[Stored data]
= = = = = = =

import Mathlib
import HarnessLib
import Summits.Ventures.LatticeQCDFlow.Exactness.SampleESS

/-!
# The Kish ESS composes HARMONICALLY in the squared populations: `1/ESS(pool) = Σ_k p_k²/ESS_k`

HONEST FRAMING: exact (Metropolis-corrected) sampling algorithms for lattice gauge theory;
figures of merit are autocorrelation/cost numbers at stated couplings and volumes; no
continuum-physics claim.

Venture `LatticeQCDFlow` (cell pub-lqcd), topic `Exactness`; FANOUT row 13 (`eng-snf`, GEN-25).
NEW WORK of the cell (elementary algebra) on the BUILT parent `Exactness/SampleESS` (`essHat`);
not a published result; no definition; nothing cited as a fact (Kish NAMED ONLY).  The master
identity behind GEN-25's `NCMCGeneralSpaceKishPooling` (ceiling `ESS(pooled) ≤ Σ_k ESS_k`) and
`NCMCGeneralSpaceKishPoolingFloor` (floor `min_k ESS_k ≤ ESS(pooled)`).

WHY (row 13).  `estimators.sector_weights(Q, W)` boards THREE kinds of numbers from one weighted
sample partitioned into blocks (topological sectors `Q = k`; equally streams or contiguous
blocks): the reweighted populations `p_k = Σ_{Q=k} w / Σ w`, the block Kish fractions
`ess_k = essHat(w|_{Q=k})` with block sizes `n_k`, and `ess_pooled = essHat(w)` with `N = Σ n_k`.
They are tied by ONE exact identity — with block sums `a_k = Σ_{Q=k} w > 0`, `b_k = Σ_{Q=k} w²`,
`A = Σ_k a_k`: `p_k²/ESS_k = (a_k/A)²·(b_k/a_k²) = b_k/A²`, hence

  **`1/ESS(pooled) = Σ_k p_k² / ESS(block k)`**, i.e.
  **`(N·ess_pooled)⁻¹ = Σ_k p_k²/(n_k·ess_k)`**  (`inv_card_mul_essHat_sigma_eq_sum`;
  raw form `inv_sq_sum_div_eq_sum`).

Both pooling bounds are one line from it (`Σ_k p_k = 1`: Cauchy–Schwarz gives the ceiling,
`Σ_k p_k² ≤ 1` the floor), and it says precisely how a sector that is rarely populated AFTER
reweighting (`p_k` small) can have a terrible `ess_k` without hurting `ess_pooled`, while the
dominant sector's `ess_k` essentially IS the pooled one — the reading rule for F2's
`ess_per_sector_min` next to `ess_pooled`.

* `inv_sq_sum_div_eq_sum` — `(ΣΣw²)/(ΣΣw)² = Σ_k (a_k/A)²·(b_k/a_k²)`;
* **`inv_card_mul_essHat_sigma_eq_sum`** — the `essHat` form over the pooled index type `Σ k, J k`.

NOT CLAIMED: anything about the population ESS; anything numerical.
-/

namespace Summit.Ventures.LatticeQCDFlow.Exactness.GeneralNCMC

open Finset Summit.Ventures.LatticeQCDFlow.Exactness

section Harmonic

variable {ι : Type*} [Fintype ι] {J : ι → Type*} [∀ r, Fintype (J r)]

/-- **Raw form**: `(Σ_k b_k)/(Σ_k a_k)² = Σ_k (a_k/A)²·(b_k/a_k²)` for block sums `a_k ≠ 0`
(`A = Σ_k a_k`; no sign or nondegeneracy needed beyond `a_k ≠ 0`). -/
theorem inv_sq_sum_div_eq_sum (a b : ι → ℝ) (ha : ∀ r, a r ≠ 0) :
    (∑ r, b r) / (∑ r, a r) ^ 2 = ∑ r, (a r / ∑ s, a s) ^ 2 * (b r / a r ^ 2) := by
  rw [sum_div]
  refine sum_congr rfl fun r _ => ?_
  have h := ha r
  rw [div_pow]
  field_simp

/-- `n · essHat v = (Σ v)²/Σ v²` (private restatement; the companion files' copies have no object
file yet). -/
private theorem card_mul_essHat_eq_aux' {κ : Type*} [Fintype κ] (v : κ → ℝ)
    (hpos : 0 < ∑ j, v j ^ 2) (hcard : 0 < Fintype.card κ) :
    (Fintype.card κ : ℝ) * essHat v = (∑ j, v j) ^ 2 / ∑ j, v j ^ 2 := by
  unfold essHat
  have hc : (Fintype.card κ : ℝ) ≠ 0 := by positivity
  field_simp

/-- A block carrying weight (`Σ v > 0`) has a positive sum of squares. -/
theorem sum_sq_pos_of_sum_pos {κ : Type*} [Fintype κ] (v : κ → ℝ)
    (hpos : 0 < ∑ j, v j) : 0 < ∑ j, v j ^ 2 := by
  obtain ⟨j, _, hj⟩ := exists_ne_zero_of_sum_ne_zero hpos.ne'
  exact sum_pos' (fun i _ => sq_nonneg (v i)) ⟨j, mem_univ _, by positivity⟩

/-- **`(N·ess_pooled)⁻¹ = Σ_k p_k²/(n_k·ess_k)`** — the Kish ESS COUNT composes harmonically in
the squared reweighted populations `p_k = (Σ_{block k} w)/(Σ w)` (every block nonempty with a
positive weight sum). -/
theorem inv_card_mul_essHat_sigma_eq_sum [Nonempty ι] (w : (r : ι) → J r → ℝ)
    (hpos : ∀ r, 0 < ∑ j, w r j) (hne : ∀ r, 0 < Fintype.card (J r)) :
    ((Fintype.card (Σ r, J r) : ℝ) * essHat (fun p : (Σ r, J r) => w p.1 p.2))⁻¹
      = ∑ r, ((∑ j, w r j) / ∑ p : (Σ r, J r), w p.1 p.2) ^ 2
          / ((Fintype.card (J r) : ℝ) * essHat (w r)) := by
  have hsq : ∀ r, 0 < ∑ j, w r j ^ 2 := fun r => sum_sq_pos_of_sum_pos _ (hpos r)
  have h1 : (∑ p : (Σ r, J r), w p.1 p.2) = ∑ r, ∑ j, w r j := by
    rw [← Finset.univ_sigma_univ, Finset.sum_sigma]
  have h2 : (∑ p : (Σ r, J r), w p.1 p.2 ^ 2) = ∑ r, ∑ j, w r j ^ 2 := by
    rw [← Finset.univ_sigma_univ, Finset.sum_sigma]
  have hposS : 0 < ∑ p : (Σ r, J r), w p.1 p.2 ^ 2 := by
    rw [h2]; exact sum_pos (fun r _ => hsq r) univ_nonempty
  have hcardS : 0 < Fintype.card (Σ r, J r) := by
    rw [Fintype.card_sigma]; exact sum_pos (fun r _ => hne r) univ_nonempty
  rw [card_mul_essHat_eq_aux' _ hposS hcardS, inv_div, h1, h2]
  have hblock : ∀ r,
      ((∑ j, w r j) / ∑ s, ∑ j, w s j) ^ 2 / ((Fintype.card (J r) : ℝ) * essHat (w r))
      = ((∑ j, w r j) / ∑ s, ∑ j, w s j) ^ 2 * ((∑ j, w r j ^ 2) / (∑ j, w r j) ^ 2) := fun r => by
    rw [card_mul_essHat_eq_aux' _ (hsq r) (hne r), div_div_eq_mul_div, ← mul_div_assoc]
  simp_rw [hblock]
  exact inv_sq_sum_div_eq_sum (fun r => ∑ j, w r j) (fun r => ∑ j, w r j ^ 2) fun r => (hpos r).ne'

end Harmonic

end Summit.Ventures.LatticeQCDFlow.Exactness.GeneralNCMC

= = = = = = =

The task >> Copy out all lines from the records where the word "positivity" appears.

Written answer >>
  have hc : (Fintype.card κ : ℝ) ≠ 0 := by positivity
  exact sum_pos' (fun i _ => sq_nonneg (v i)) ⟨j, mem_univ _, by positivity⟩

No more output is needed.